Pero ella no entiende como su compañero de viajes, la abandonó tan pronto, y se lamenta por no haber disfrutado más de esa etapa que creía merecida. Se acuerda de esto y suelta: "Yo esta vida no la quiero...", y yo la consuelo.

Tampoco entiende las relaciones prematrimoniales, ni las segundas nupcias. Se santigüa, cuando se entera de que fulanica o menganica no va a llegar pura al altar, y ni te cuento si tan siquiera pasa por el altar.
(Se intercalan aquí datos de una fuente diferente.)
import Summits.QuantumFields.YangMills.Theorems.SwapVirialDeficitSectorLaplaceBTubeCapFarFloor
import Summits.QuantumFields.YangMills.Theorems.SwapVirialDeficitBlowUpGnomonicBFibreRescaled
import Summits.QuantumFields.YangMills.Theorems.SwapVirialDeficitSectorLaplaceBulkFibredBox
import HarnessLib

/-!
# THE FAR FLOOR OF THE CAPPED B-TUBE WITH w2's CONSTANT `λ_B` — the `hfar` hypothesis of ✓`bTubeCap_stiff_of_farFloor` DISCHARGED
# (stub `stub_B_stiff` of skeleton ➎ v8 on LEAD sfw-p2 g99's `BTubeCap L τ 1`; free-hands support of ⟨stmt-QuantumFields-24197⟩ `SwapVirialDeficit.SwapGluedStiffness`)

w2 g59's ✓`bTubeCap_stiff_of_farFloor` (✓`…SectorLaplaceBTubeCapRegion`) proves the (S-B) stiffness on the `(δ, η)`-image `RgCap` of ✓`BTubeCap L τ X₁` modulo ONE
analytic hypothesis, with a HARD-WIRED constant — the B-fibre coercivity `λ_B = τ²/((1+τ²)·12375·L¹⁰)` of ✓`bFibQ_gnoScaleB_ge`:
`hfar : ∀ u, τ² ≤ |u|² → ∀ y : GnoFibreB L, R ≤ ‖y‖ → Ψ′_B(u,y) ∈ RgCap → λ_B·R² ≤ F̂(hubAt (Ψ′_B(u,y)).1 1, ε, (Ψ′_B(u,y)).2)`.
This file discharges it from the letter floors of ✓`…GnomonicLetterFloors` by a six-way case analysis with the smallness `R ≤ ⅛` (w2's `hsmall` forces `R` far
smaller): if any of `|z|²`, `Σ|η_f|²`, `x₀′²`, `|y|²`, `δ²` is `≥ 1/64` the corresponding single floor already exceeds `λ_B/64 ≥ λ_B R²`; otherwise all five groups are
`< 1/64`, every saturation factor is `≤ 65/64`, and the harmonic combination of the five floors gives `θR² ≤ 4838·L¹⁰·F̂ ≤ 12375·L¹⁰·F̂` (`θ = τ²/(1+τ²) ≤ ⅕`):
* `bfar_cap_scalar_lambdaB` — the pure real-arithmetic heart (inputs: the six floors as real inequalities, `τ² ≤ |u|²`, `δ² ≤ ⅓`, the cap `x₀² ≤ 1 + |u|²`, `|Fol L| ≤ 6L⁴`);
* `bfar_sum_frac_ge` (`Σ t_f/(1+t_f) ≥ (Σt_f)/(1+Σt_f)`), `card_fol_real_le` (`|Fol L| ≤ 6L⁴`, ✓`card_fol`);
* ★★★ `bTubeCap_far_floor_lambdaB (δ τ R) (hτ : 0 < τ) (hτ2 : τ ≤ ½) (hδ : δ² ≤ ⅓) (hR0 : 0 ≤ R) (hR8 : R ≤ ⅛) (ε) (η) (hu : τ² ≤ |u|²) (hx0 : x₀² ≤ 1 + |u|²)
  (hfar : R² ≤ δ² + x₀²/(1+|u|²) + |y|² + |z|² + Σ|η_f|²) : τ²/((1+τ²)·12375·L¹⁰)·R² ≤ gnoDeficit 0 1 (hubAt δ 1) ε η` — EVERY sign pattern;
* ★★★ `bTubeCap_hfar (ε) (hτ : 0 < τ) (hτ2 : τ ≤ ½) (hX0 : 0 ≤ X₁) (hX1 : X₁ ≤ 1) (hR0 : 0 ≤ R) (hR8 : R ≤ ⅛)` : LITERALLY the `hfar` of ✓`bTubeCap_stiff_of_farFloor`
  (w2's rescaled letters via ✓`gnoFibreBEquiv_gnoScaleB` ∕ ✓`norm_sq_gnoFibreB_letters`; the seam window `|δ| < τ√(1+δ²)` gives `δ² ≤ ⅓`, the cap gives `x₀² ≤ X₁²(1+|u|²)`).
So `stub_B_stiff` is now closed modulo (i) the `BTubeCap` reading (w2's ⧗`…BTubeCapHubCot`) and (ii) the conversion of w2's two explicit smallness conditions and
`R ≤ ⅛`, `R ≤ X₁ = 1`, `2R < τ` into g47's polynomial threshold `K·L^k·τ^{-k} ≤ b`.

HONEST LABEL: quaternion∕real bookkeeping on landed inequalities; `stub_B_stiff` NOT yet closed by name (items (i)–(ii) above); stubs core-tip∕core-end∕001-good,
⟨24197⟩ ∕ ⟨24194⟩ and every rung OPEN; own crux ⟨22884⟩ `LargeFieldMassRefinementTail` OPEN (blocked-on ⟨19935⟩); no crux, rung of record or summit is proved;
the Yang–Mills mass gap is NOT proved; no summit is proved by a line.  THEOREMS ONLY (0 `def`, 0 `sorry`), standard axioms.  Width seat ym-line-sfw-p2-w3 g67
(cell ym-idea-1, free hands), `--supports stmt-QuantumFields-24197`.  References: [cite: Luscher1983, §2]; [cite: tHooft1979]; [folklore].
-/

set_option autoImplicit false

noncomputable section

open MeasureTheory Quaternion
open scoped BigOperators Quaternion
open Literature.MathematicalPhysics.QuantumFieldTheory hiding SU2
open Literature.MathematicalPhysics.QuantumLattice
open Literature.Analysis.Calculus (radialUnit radialUnit_def norm_radialUnit)

namespace Summit.QuantumFields.YangMills.Theorems.SwapVirialDeficit.BlowUpRing

open Summit.QuantumFields.YangMills.Theorems.FemtoTransferGap
open Summit.QuantumFields.YangMills.Theorems.FemtoTransferGap.TT
open Summit.QuantumFields.YangMills.Theorems.VirialFluxGap.RingDeficit
open Summit.QuantumFields.YangMills.Theorems.SwapVirialDeficit.SwapRing
open Summit.QuantumFields.YangMills.Theorems.SwapTwistDeficit.ToronLog (axisPoint)
open Summit.QuantumFields.YangMills.Theorems.SwapVirialDeficit.Gnomonic (normSq3)

variable {L : ℕ} [NeZero L]
/-- The jet fibre maps have derivative `id` at the origin. [folklore] -/
theorem fderiv_compJet_zero (u : 𝕊 1) : fderiv ℝ (compJet A γ₀ γ₁ u) 0 = ContinuousLinearMap.id ℝ (𝔼 3) := by
  have h := ((compLoop A γ₀ γ₁).inv u).hasFDerivAt.comp 0 (hasFDerivAt_compFibre_zero A γ₀ γ₁ u)
  rw [show compJet A γ₀ γ₁ u = ⇑((compLoop A γ₀ γ₁).inv u) ∘ compFibre A γ₀ γ₁ u from rfl, h.fderiv]
  exact (compLoop A γ₀ γ₁).inv_mul u

/-- The jet lemma for tubes around propositionally equal circles. [cite: GompfStipsiczGSM1999, §5.2] -/
theorem CircleNbhd.nonempty_diffeomorph_surgered_of_jet_of_eq {X : Type u} [TopologicalSpace X]
    [ChartedSpace (𝔼 4) X] [T2Space X] [IsManifold (𝓡 4) ∞ X] {c c' : 𝕊 1 → X}
    (ν : CircleNbhd (𝓡 4) c) (ν' : CircleNbhd (𝓡 4) c') (hc : c = c')
    (g : 𝕊 1 → 𝔼 3 → 𝔼 3) {R : ℝ} (hR : 0 < R)
    (hg : ContDiffOn ℝ ∞ (angLift g) (univ ×ˢ ball 0 R)) (h0 : ∀ u, g u 0 = 0)
    (h1 : ∀ u, fderiv ℝ (g u) 0 = ContinuousLinearMap.id ℝ (𝔼 3))
    (hνν' : ∀ u (w : 𝔼 3), ‖w‖ < R → ν'.toFun (u, w) = ν.toFun (u, g u w)) :
    Nonempty (ν.Surgered ≃ₘ⟮𝓡 4, 𝓡 4⟯ ν'.Surgered) := by
  subst hc
  exact ν.nonempty_diffeomorph_surgered_of_jet ν' g hR hg h0 h1 hνν'

/-- **The Gompf sphere of `γ₁` is the surgery along the Gompf tube of `γ₀` reframed by the
comparison loop**: `gompfSphere A γ₁ ≅ ((sectionCircleNbhd A γ₀).linTwist Q).Surgered` (jet lemma). [cite: GompfAGT2010, §4 ¶2] [cite: GompfStipsiczGSM1999, §5.2] -/
theorem nonempty_diffeomorph_linTwist_compLoop_gompfSphere :
    Nonempty (((sectionCircleNbhd A γ₀).linTwist (compLoop A γ₀ γ₁)).Surgered ≃ₘ⟮𝓡 4, 𝓡 4⟯
      gompfSphere A γ₁) := by
  refine CircleNbhd.nonempty_diffeomorph_surgered_of_jet_of_eq
    ((sectionCircleNbhd A γ₀).linTwist (compLoop A γ₀ γ₁)) (sectionCircleNbhd A γ₁)
    (sectionCircle_eq A γ₀ γ₁) (compJet A γ₀ γ₁) (compRadius_pos A γ₀ γ₁)
    (contDiffOn_angLift_compJet A γ₀ γ₁) (compJet_zero A γ₀ γ₁) (fderiv_compJet_zero A γ₀ γ₁)
    fun u w hw ↦ ?_
  rw [CircleNbhd.linTwist_apply, compJet, OpLoop.apply_inv_apply]
  exact secNbhdFun_eq_compFibre A γ₀ γ₁ u hw

end TwoPaths

/-- `circlePt 1 = ptA` (`circlePt_add_one` at `0`; cf. `Knot.TubularNbhd.circlePt_one` of
`DehnSurgeryFramingProofs.lean`, the same point written `circlePoint 0`, not imported here). [folklore] -/
theorem circlePt_one_eq_ptA : circlePt 1 = ptA := by
  have h := circlePt_add_one 0
  rw [zero_add] at h
  exact h

/-! ### Loops of operators read through a reparametrised angle -/

section SeamArg

/-- **The reparametrised angle of the family**: `μ_t (a) = (1 - τ(t)) τ(2a) + τ(t) a` (`τ` Mathlib's
smooth transition `Real.smoothTransition`, so that the interpolation parameter `τ(t)` lies in
`[0, 1]` for every real `t`, is `0` at `t = 0` and `1` at `t = 1`): at `t = 0` the double-speed
transition `τ(2a)` of the Gompf tube, at `t = 1` the identity. [folklore] -/
def famArg (t a : ℝ) : ℝ :=
  (1 - Real.smoothTransition t) * Real.smoothTransition (2 * a) + Real.smoothTransition t * a

/-- The same angle read through `angB = angA (+ 1)`:
`μ̃_t (b) = (1 - τ(t)) τ(2(b - 1)) + τ(t) (b - 1)`. [folklore] -/
def famArgB (t b : ℝ) : ℝ :=
  (1 - Real.smoothTransition t) * Real.smoothTransition (2 * (b - 1)) + Real.smoothTransition t * (b - 1)

/-- `μ_t` is smooth in the angle. [folklore] -/
theorem contDiff_famArg (t : ℝ) : ContDiff ℝ ∞ (famArg t) :=
  (contDiff_const.mul (Real.smoothTransition.contDiff.comp (contDiff_const.mul contDiff_id))).add
    (contDiff_const.mul contDiff_id)

/-- `μ̃_t` is smooth in the angle. [folklore] -/
theorem contDiff_famArgB (t : ℝ) : ContDiff ℝ ∞ (famArgB t) :=
  (contDiff_const.mul (Real.smoothTransition.contDiff.comp
    (contDiff_const.mul (contDiff_id.sub contDiff_const)))).add
    (contDiff_const.mul (contDiff_id.sub contDiff_const))

/-- `(t, a) ↦ μ_t (a)` is continuous. [folklore] -/
theorem continuous_famArg : Continuous fun p : ℝ × ℝ ↦ famArg p.1 p.2 := by
  unfold famArg
  have hc : Continuous fun p : ℝ × ℝ ↦ Real.smoothTransition p.1 :=
    Real.smoothTransition.continuous.comp continuous_fst
  exact ((continuous_const.sub hc).mul (Real.smoothTransition.continuous.comp
    (continuous_const.mul continuous_snd))).add (hc.mul continuous_snd)

/-- `(t, b) ↦ μ̃_t (b)` is continuous. [folklore] -/
theorem continuous_famArgB : Continuous fun p : ℝ × ℝ ↦ famArgB p.1 p.2 := by
  unfold famArgB
  have hc : Continuous fun p : ℝ × ℝ ↦ Real.smoothTransition p.1 :=
    Real.smoothTransition.continuous.comp continuous_fst
  exact ((continuous_const.sub hc).mul (Real.smoothTransition.continuous.comp
    (continuous_const.mul (continuous_snd.sub continuous_const)))).add
    (hc.mul (continuous_snd.sub continuous_const))

/-- `angA ptB = 1/2`. [folklore] -/
theorem angA_ptB : angA ptB = 1 / 2 :=
  angA_circlePt ⟨by norm_num, by norm_num⟩

/-- **The two readings define the same point of the circle**:
`circlePt (μ_t (angA u)) = circlePt (μ̃_t (angB u))` for every `u` (they agree or differ by `1`). [folklore] -/
theorem circlePt_famArg_angA_eq (t : ℝ) (u : 𝕊 1) :
    circlePt (famArg t (angA u)) = circlePt (famArgB t (angB u)) := by
  by_cases hA : u = ptA
  · subst hA
    have h1 : famArg t 1 = 1 := by
      rw [famArg, mul_one, Real.smoothTransition.one_of_one_le (by norm_num : (1 : ℝ) ≤ 2)]
      ring
    have h2 : famArgB t 1 = 0 := by
      rw [famArgB, sub_self, mul_zero, Real.smoothTransition.zero]
      ring
    rw [angA_ptA, angB_ptA, h1, h2, circlePt_one_eq_ptA]
    rfl
  by_cases hB : u = ptB
  · subst hB
    have h1 : famArg t (1 / 2) = (1 - Real.smoothTransition t) + Real.smoothTransition t * (1 / 2) := by
      rw [famArg, show (2 : ℝ) * (1 / 2) = 1 by norm_num, Real.smoothTransition.one]
      ring
    have h2 : famArgB t (3 / 2) = (1 - Real.smoothTransition t) + Real.smoothTransition t * (1 / 2) := by
      rw [famArgB, show (2 : ℝ) * (3 / 2 - 1) = 1 by norm_num, Real.smoothTransition.one]
      ring
    rw [angA_ptB, angB_ptB, h1, h2]
  rcases angB_eq_of_ne hA hB with ⟨hlt, h1⟩ | ⟨hgt, h0⟩
  · rw [h1, famArg, famArgB, add_sub_cancel_right]
  · have h2 : famArgB t (angA u) + 1 = famArg t (angA u) := by
      rw [famArg, famArgB, Real.smoothTransition.one_of_one_le (by linarith : (1 : ℝ) ≤ 2 * angA u),
        Real.smoothTransition.zero_of_nonpos (by linarith [(angA_mem_Ioc u).2] : 2 * (angA u - 1) ≤ 0)]
      ring
    rw [h0, ← h2, circlePt_add_one]

variable {V : Type*} [NormedAddCommGroup V] [NormedSpace ℝ V] {f : 𝕊 1 → V}
  (hf : ContMDiff (𝓡 1) 𝓘(ℝ, V) ∞ f)
include hf

/-- **A smooth function of the circle read through the reparametrised angle is smooth**:
`u ↦ f (circlePt (μ_t (angA u)))` (through `angA` off `ptA`, through `angB` off `ptB`). [folklore] -/
theorem contMDiff_comp_circlePt_famArg (t : ℝ) :
    ContMDiff (𝓡 1) 𝓘(ℝ, V) ∞ fun u : 𝕊 1 ↦ f (circlePt (famArg t (angA u))) := by
  have hF : ContDiff ℝ ∞ fun a : ℝ ↦ f (circlePt (famArg t a)) :=
    contMDiff_iff_contDiff.1 ((hf.comp contMDiff_circlePt).comp (contDiff_famArg t).contMDiff)
  have hFB : ContDiff ℝ ∞ fun b : ℝ ↦ f (circlePt (famArgB t b)) :=
    contMDiff_iff_contDiff.1 ((hf.comp contMDiff_circlePt).comp (contDiff_famArgB t).contMDiff)
  intro u
  rcases ne_ptA_or_ne_ptB u with hA | hB
  · exact hF.contDiffAt.comp_contMDiffAt (contMDiffAt_angA hA)
  · have heq : (fun u : 𝕊 1 ↦ f (circlePt (famArg t (angA u)))) =
        fun u ↦ f (circlePt (famArgB t (angB u))) :=
      funext fun v ↦ by rw [circlePt_famArg_angA_eq]
    rw [heq]
    exact hFB.contDiffAt.comp_contMDiffAt (contMDiffAt_angB hB)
Entonces, me dice: "Yo esta vida no la quiero...", y yo me rio.

Su mayor temor, aparte de que alguna de nosotras pierda su virginidad antes de encontrar un marido limpio y honesto con el que formar una familia, es que nos hagamos "pinkis" o "drogadistos"...
No le entra en la cabeza como alguien en su sano juicio, puede ponerse el pelo azul, perforarse un pezón o pintarse la piel con algo que no se borra nunca, y estos primeros sintomas de declive moral, van seguidos por otros peores como robar a tu madre para pincharte cosas malas....
Una vez, mi hermano, apareció por su casa con la hebilla metálica que sujeta la etiqueta de los fuets, a modo de pendiente en la nariz.
-"Mire abuela, me he hecho un pinki de esos..."
La rumbosa, lo echó de casa mientras gritaba: "Yo esta vida no la quiero...",y luego, todos nos reímos.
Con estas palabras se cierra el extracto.